Is span $\{[1,0],[0,1]\}$ a vector space? I can't figure this out. I would think that it is a vector space because it has the zero vector, and it seems to me to be closed under addition and scalar multiplication. But $[1,0]+[0,1] = [1,1]$ which is definitely not in the set. Can someone clarify? Is the span a vector space, or not?
 A: $\mathrm{span}\left\{\begin{bmatrix}
1\\0
\end{bmatrix},\begin{bmatrix}
0\\1
\end{bmatrix}\right\}$ is the set of linear combinations of the two vectors $\begin{bmatrix}
1\\0
\end{bmatrix}$
and $\begin{bmatrix}
0\\1
\end{bmatrix}$.
In other words, $\mathrm{span}\left\{\begin{bmatrix}
1\\0
\end{bmatrix},\begin{bmatrix}
0\\1
\end{bmatrix}\right\}=\left\{a\begin{bmatrix}
1\\0
\end{bmatrix}+b\begin{bmatrix}
0\\1
\end{bmatrix}:a,b\in\mathbb{R}\right\}$.
Thus, $\begin{bmatrix}
1\\1
\end{bmatrix}$ is in the span.
In particular,  the two vectors $\begin{bmatrix}
1\\0
\end{bmatrix}$
and $\begin{bmatrix}
0\\1
\end{bmatrix}$ form the standard basis of the vector space $\mathbb{R}^2$. Thus, they span $\mathbb{R}^2$ and so do any two linearly independent vectors in $\mathbb{R}^2$.
A: Yes, the (linear) span is a vector space. By definition it is the smallest vector space that contains all the elements in the set. In particular it will contain all linear combinations of those elements (and will in fact contain exactly all linear combinations that can be formed with those elements).

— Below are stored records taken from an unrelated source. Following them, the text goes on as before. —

/-! ### The interchange of the infinite-volume limit with the `ν`-derivative -/

/-- **Slade, Proposition 8.2.2, last paragraph of the proof ("the limit and derivative can be
interchanged, and `χ̂'` is in fact the derivative of `χ̂`"), formalised**: the finite-volume
limits along the critical curve (`Slade2017_prop822`) imply the infinite-volume statement
`Slade2017_criticalCurve`. The infinite-volume susceptibility `χ` is defined on `ν*((0,δ])` by a
choice of preimage (well defined: two preimages of the same `ν` give the same limit); on the
open interval `(A,B)`, `[A,B] = ν*([0,δ])`, the finite-volume `ν ↦ χ_N(g,ν)` converge pointwise
to `χ` and their derivatives converge locally uniformly (a compact `K ⊂ (A,B)` lies in
`ν*([a₁,a₂])` with `[a₁,a₂] ⊂ (0,δ)` by the intermediate value theorem, and on `[a₁,a₂]` the
convergence of `χ̂'_N` is uniform), so `hasDerivAt_of_tendstoLocallyUniformlyOn` gives
`χ' = Y` on `(A,B)`; and `δ` is shrunk to `δ'` so that `ν*((0,δ')) ⊂ (A,B)`
(`exists_pos_forall_lt_apply_ne`, using `m²χ̂(m²) ≥ ½`). Constants: `ε₀' = min ε₀ (1/(2cC))`
(so that `Cs̄ ≤ ½`), `c' = c`, `C' = C`.
[cite: Slade2017, Proposition 8.2.2 (proof, last paragraph) and first display after Remark 8.2.3] -/
theorem Slade2017_criticalCurve_of_prop822 (h : Slade2017_prop822) : Slade2017_criticalCurve := by
  intro d n hd hn
  obtain ⟨L₀, hL₀⟩ := h d n hd hn
  refine ⟨L₀, fun L hL => ?_⟩
  obtain ⟨ε₀, c, C, hε₀, hc, hC, hmain⟩ := hL₀ L hL
  clear hL₀
  refine ⟨min ε₀ (1 / (2 * c * C)), c, C, lt_min hε₀ (by positivity), hc, hC,
    fun ε hε hεlt => ?_⟩
  have hεε₀ : ε < ε₀ := hεlt.trans_le (min_le_left _ _)
  have hε2 : ε ≤ 1 / (2 * c * C) := (hεlt.trans_le (min_le_right _ _)).le
  obtain ⟨s, hs1, hs2, hg⟩ := hmain ε hε hεε₀
  clear hmain
  have hCs : C * s ≤ 1 / 2 := by
    calc C * s ≤ C * (c * ε) := mul_le_mul_of_nonneg_left hs2 hC.le
      _ ≤ C * (c * (1 / (2 * c * C))) := by gcongr
      _ = 1 / 2 := by field_simp
  refine ⟨s, hs1, hs2, fun g hg1 hg2 => ?_⟩
  obtain ⟨δ, hδ, νs, χhat, Y, χN', hνs, hval, hder, hlim, hunif, hbd⟩ := hg g hg1 hg2
  clear hg
  -- uniqueness of limits / derivatives transfers along coincidences of the curve
  have huχ : ∀ m ∈ Ioc 0 δ, ∀ m' ∈ Ioc 0 δ, νs m = νs m' → χhat m = χhat m' := by
    intro m hm m' hm' hmm
    have h1 := (hval m hm).1
    have h2 := (hval m' hm').1
    rw [hmm] at h1
    exact tendsto_nhds_unique h1 h2
  have huD : ∀ N, ∀ m ∈ Ioc 0 δ, ∀ m' ∈ Ioc 0 δ, νs m = νs m' → χN' N m = χN' N m' := by
    intro N m hm m' hm' hmm
    have h1 := hder N m hm
    have h2 := hder N m' hm'
    rw [hmm] at h1
    exact h1.unique h2
  have huY : ∀ m ∈ Ioc 0 δ, ∀ m' ∈ Ioc 0 δ, νs m = νs m' → Y m = Y m' := by
    intro m hm m' hm' hmm
    have h1 := hlim m hm
    have h2 := hlim m' hm'
    have : (fun N => χN' N m) = fun N => χN' N m' := funext fun N => huD N m hm m' hm' hmm
    rw [this] at h1
    exact tendsto_nhds_unique h1 h2
  -- `m² χ̂(m²) ≥ 1/2`
  have hK : ∀ m2 ∈ Ioc 0 δ, 1 / 2 ≤ m2 * χhat m2 := by
    intro m2 hm
    have hh := abs_le.1 ((hval m2 hm).2.trans hCs)
    linarith [hh.1]
  -- the compact interval `ν*([0,δ]) = [A, B]`
  set A : ℝ := sInf (νs '' Icc 0 δ) with hA_def
  set B : ℝ := sSup (νs '' Icc 0 δ) with hB_def
  have hJ : νs '' Icc 0 δ = Icc A B := hνs.image_Icc hδ.le
  -- shrink `δ` so that the curve avoids `A` and `B`
  obtain ⟨tA, htA, htA'⟩ := exists_pos_forall_lt_apply_ne hδ one_half_pos hK huχ A
  obtain ⟨tB, htB, htB'⟩ := exists_pos_forall_lt_apply_ne hδ one_half_pos hK huχ B
  set δ' : ℝ := min (δ / 2) (min tA tB) with hδ'_def
  have hδ'0 : 0 < δ' := lt_min (half_pos hδ) (lt_min htA htB)
  have hδ'δ : δ' < δ := (min_le_left _ _).trans_lt (half_lt_self hδ)
  have hδ'A : δ' ≤ tA := (min_le_right _ _).trans (min_le_left _ _)
  have hδ'B : δ' ≤ tB := (min_le_right _ _).trans (min_le_right _ _)
  have hinS : ∀ m2 ∈ Ioo 0 δ', νs m2 ∈ Ioo A B := by
    intro m2 hm
    have hmδ : m2 ∈ Ioc 0 δ := ⟨hm.1, (hm.2.trans hδ'δ).le⟩
    have hmem : νs m2 ∈ Icc A B := by
      rw [← hJ]
      exact mem_image_of_mem νs ⟨hm.1.le, hmδ.2⟩
    exact ⟨lt_of_le_of_ne hmem.1 fun h => htA' m2 hmδ (hm.2.trans_le hδ'A) h.symm,
      lt_of_le_of_ne hmem.2 fun h => htB' m2 hmδ (hm.2.trans_le hδ'B) h⟩
  -- a preimage selector on `(0,δ]`
  obtain ⟨pre, hpre⟩ : ∃ pre : ℝ → ℝ, ∀ x, (∃ m ∈ Ioc 0 δ, νs m = x) →
      pre x ∈ Ioc 0 δ ∧ νs (pre x) = x := by
    classical
    refine ⟨fun x => if hx : ∃ m ∈ Ioc 0 δ, νs m = x then hx.choose else δ, fun x hx => ?_⟩
    simp only [dif_pos hx]
    exact hx.choose_spec
  -- `(A,B)` is covered by the curve restricted to `(0,δ)`
  have hsI : ∀ x ∈ Ioo A B, ∃ m2 ∈ Ioo 0 δ, νs m2 = x := fun x hx =>
    exists_mem_Ioo_apply_eq_of_mem_Ioo hνs hJ hx
  have hsC : ∀ x ∈ Ioo A B, ∃ m ∈ Ioc 0 δ, νs m = x := fun x hx => by
    obtain ⟨m2, hm2, e⟩ := hsI x hx
    exact ⟨m2, Ioo_subset_Ioc_self hm2, e⟩
  -- hypotheses of the uniform-limit theorem on `(A,B)`
  have hF : ∀ᶠ N in atTop, ∀ x ∈ Ioo A B,
      HasDerivAt (fun ν => torusSusceptibilityPow d L N n ((d + ε) / 2) g ν)
        (χN' N (pre x)) x := by
    refine Eventually.of_forall fun N x hx => ?_
    obtain ⟨hpm, hpx⟩ := hpre x (hsC x hx)
    have := hder N (pre x) hpm
    rwa [hpx] at this
  have hFG : ∀ x ∈ Ioo A B,
      Tendsto (fun N => torusSusceptibilityPow d L N n ((d + ε) / 2) g x) atTop
        (𝓝 (χhat (pre x))) := by
    intro x hx
    obtain ⟨hpm, hpx⟩ := hpre x (hsC x hx)
    have := (hval (pre x) hpm).1
    rw [hpx] at this
    exact this
  have hF' : TendstoLocallyUniformlyOn (fun N x => χN' N (pre x)) (fun x => Y (pre x)) atTop
      (Ioo A B) := by
    rw [tendstoLocallyUniformlyOn_iff_forall_isCompact isOpen_Ioo]
    intro K hKs hK'
    rcases K.eq_empty_or_nonempty with rfl | hne
    · exact tendstoUniformlyOn_empty
    have hk₁ : sInf K ∈ K := hK'.sInf_mem hne
    have hk₂ : sSup K ∈ K := hK'.sSup_mem hne
    obtain ⟨a₁, ha₁, ha₁k⟩ := hsI _ (hKs hk₁)
    obtain ⟨a₂, ha₂, ha₂k⟩ := hsI _ (hKs hk₂)
    have hK'sub : uIcc a₁ a₂ ⊆ Ioo 0 δ := ordConnected_Ioo.uIcc_subset ha₁ ha₂
    have hU : TendstoUniformlyOn χN' Y atTop (uIcc a₁ a₂) :=
      (tendstoLocallyUniformlyOn_iff_forall_isCompact isOpen_Ioo).1 hunif _ hK'sub
        isCompact_uIcc
    rw [Metric.tendstoUniformlyOn_iff] at hU ⊢
    intro e he
    filter_upwards [hU e he] with N hN y hy
    have hy' : y ∈ uIcc (νs a₁) (νs a₂) := by
      rw [ha₁k, ha₂k]
      exact Icc_subset_uIcc ⟨csInf_le hK'.bddBelow hy, le_csSup hK'.bddAbove hy⟩
    obtain ⟨m2, hm2, hm2y⟩ :=
      intermediate_value_uIcc (hνs.mono (hK'sub.trans Ioo_subset_Icc_self)) hy'
    have hm2' : m2 ∈ Ioc 0 δ := Ioo_subset_Ioc_self (hK'sub hm2)
    obtain ⟨hpm, hpy⟩ := hpre y (hsC y (hKs hy))
    have e1 : χN' N (pre y) = χN' N m2 := huD N _ hpm _ hm2' (hpy.trans hm2y.symm)
    have e2 : Y (pre y) = Y m2 := huY _ hpm _ hm2' (hpy.trans hm2y.symm)
    rw [e1, e2]
    exact hN m2 hm2
  have hDer : ∀ x ∈ Ioo A B, HasDerivAt (fun x => χhat (pre x)) (Y (pre x)) x := fun x hx =>
    hasDerivAt_of_tendstoLocallyUniformlyOn isOpen_Ioo hF' hF hFG hx
  -- assemble
  refine ⟨δ', hδ'0, νs, fun x => χhat (pre x), hνs.mono (Icc_subset_Icc le_rfl hδ'δ.le),
    ?_, ?_⟩
  · intro m2 hm
    have hmδ : m2 ∈ Ioc 0 δ := ⟨hm.1, hm.2.trans hδ'δ.le⟩
    obtain ⟨hpm, hpx⟩ := hpre (νs m2) ⟨m2, hmδ, rfl⟩
    have e : χhat (pre (νs m2)) = χhat m2 := huχ _ hpm _ hmδ hpx
    simp only [e]
    exact hval m2 hmδ
  · intro m2 hm
    have hmδ : m2 ∈ Ioc 0 δ := ⟨hm.1, (hm.2.trans hδ'δ).le⟩
    obtain ⟨hpm, hpx⟩ := hpre (νs m2) ⟨m2, hmδ, rfl⟩
    have e : Y (pre (νs m2)) = Y m2 := huY _ hpm _ hmδ hpx
    refine ⟨Y m2, ?_, hbd m2 hmδ⟩
    have := hDer (νs m2) (hinS m2 hm)
    rwa [e] at this

/-- Theorem 1.4.1, first display, `n ≥ 1` (`Slade2017_thm141`) from Proposition 8.2.2 as
printed: the interchange (this file), Theorem 8.3.1 (`RigorousRGSmallParameterCriticalPoint`),
and the final integration (`RigorousRGSmallParameterSladeReduction`).
[cite: Slade2017, §8.2–§8.3] -/
theorem Slade2017_thm141_of_prop822 (h : Slade2017_prop822) : Slade2017_thm141 :=
  Slade2017_thm141_of_criticalCurve (Slade2017_criticalCurve_of_prop822 h)

end LongRangePhi4

/-- The barrier `RigorousRGSmallParameter` (= Slade's Theorem 1.4.1, first display, `n ≥ 1`)
follows from Proposition 8.2.2 as printed (finite-volume limits along the critical curve,
`LongRangePhi4.Slade2017_prop822`) by real analysis alone: the limit/derivative interchange
(this file) and §8.3 (sibling files). [cite: Slade2017, §8.2–§8.3] -/
theorem rigorousRGSmallParameter_of_prop822 (h : LongRangePhi4.Slade2017_prop822) :
    RigorousRGSmallParameter :=
  rigorousRGSmallParameter_of_criticalCurve (LongRangePhi4.Slade2017_criticalCurve_of_prop822 h)

/-! ### Fact decomposition record (librarian `fact-decompose`, 2026-08-16) -/

/-- **Assembly of the split of the barrier `RigorousRGSmallParameter`** (budget-capped fact;
human ruling 2026-08-16). The barrier is literally Slade's Theorem 1.4.1
(`rigorousRGSmallParameter_iff : RigorousRGSmallParameter ↔ LongRangePhi4.Slade2017_thm141`), and
along the printed proof (§8.3 "Proof of Theorem 1.4.1" from Theorem 8.3.1, and §8.2) the tree
proves it from ONE named leaf, Proposition 8.2.2 as printed (`LongRangePhi4.Slade2017_prop822`,
this file: the finite-volume limits along the critical curve — the output of the
renormalisation-group flow of §5–§8.1). That leaf is the single child of the split; the glue is
`rigorousRGSmallParameter_of_prop822`. The child is itself theory-sized (Lemma 8.2.1 fed with
`Z_N = e^{-u_N|Λ|}(I_N + K_N)` and the flow estimates, Theorems 6.3.1, 7.2.2, 7.3.1,
Lemmas 8.1.1–8.1.4, on [BS-rg-IV, BS-rg-V, BS-rg-step]); its own decomposition needs the
renormalisation-group coordinates, which the sibling files `RigorousRGSmallParameterFlow*.lean`
have begun to provide (`Slade2017_prop822_exponent_of_flow`).
[cite: Slade2017, Theorem 1.4.1; §8.2 Proposition 8.2.2; §8.3 Theorem 8.3.1 and "Proof of Theorem 1.4.1"] -/
theorem RigorousRGSmallParameter_holds_of :
    LongRangePhi4.Slade2017_prop822 → RigorousRGSmallParameter :=
  fun h => rigorousRGSmallParameter_of_prop822 h

end Literature.Barriers.CriticalPhenomena

end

So in your example, if we consider $\{[1,0],[0,1]\} \subset \mathbb{R}^{2}$ we will get $$span\{[1,0],[0,1]\} = \mathbb{R}^{2}$$
because for every $[x,y] \in \mathbb{R}$ we can find a linear combination of $[1,0],[0,1]$ that represents $[x,y]$: 
$$x\cdot[1,0] + y\cdot[0,1] = [x,y].$$
With similar arguments we get 
get $$span\{[1,0]\} = \{[x,0] \in \mathbb{R}^{2}: x\in\mathbb{R}\}.$$
Wikipedia is also a good starting point for more on linear spans.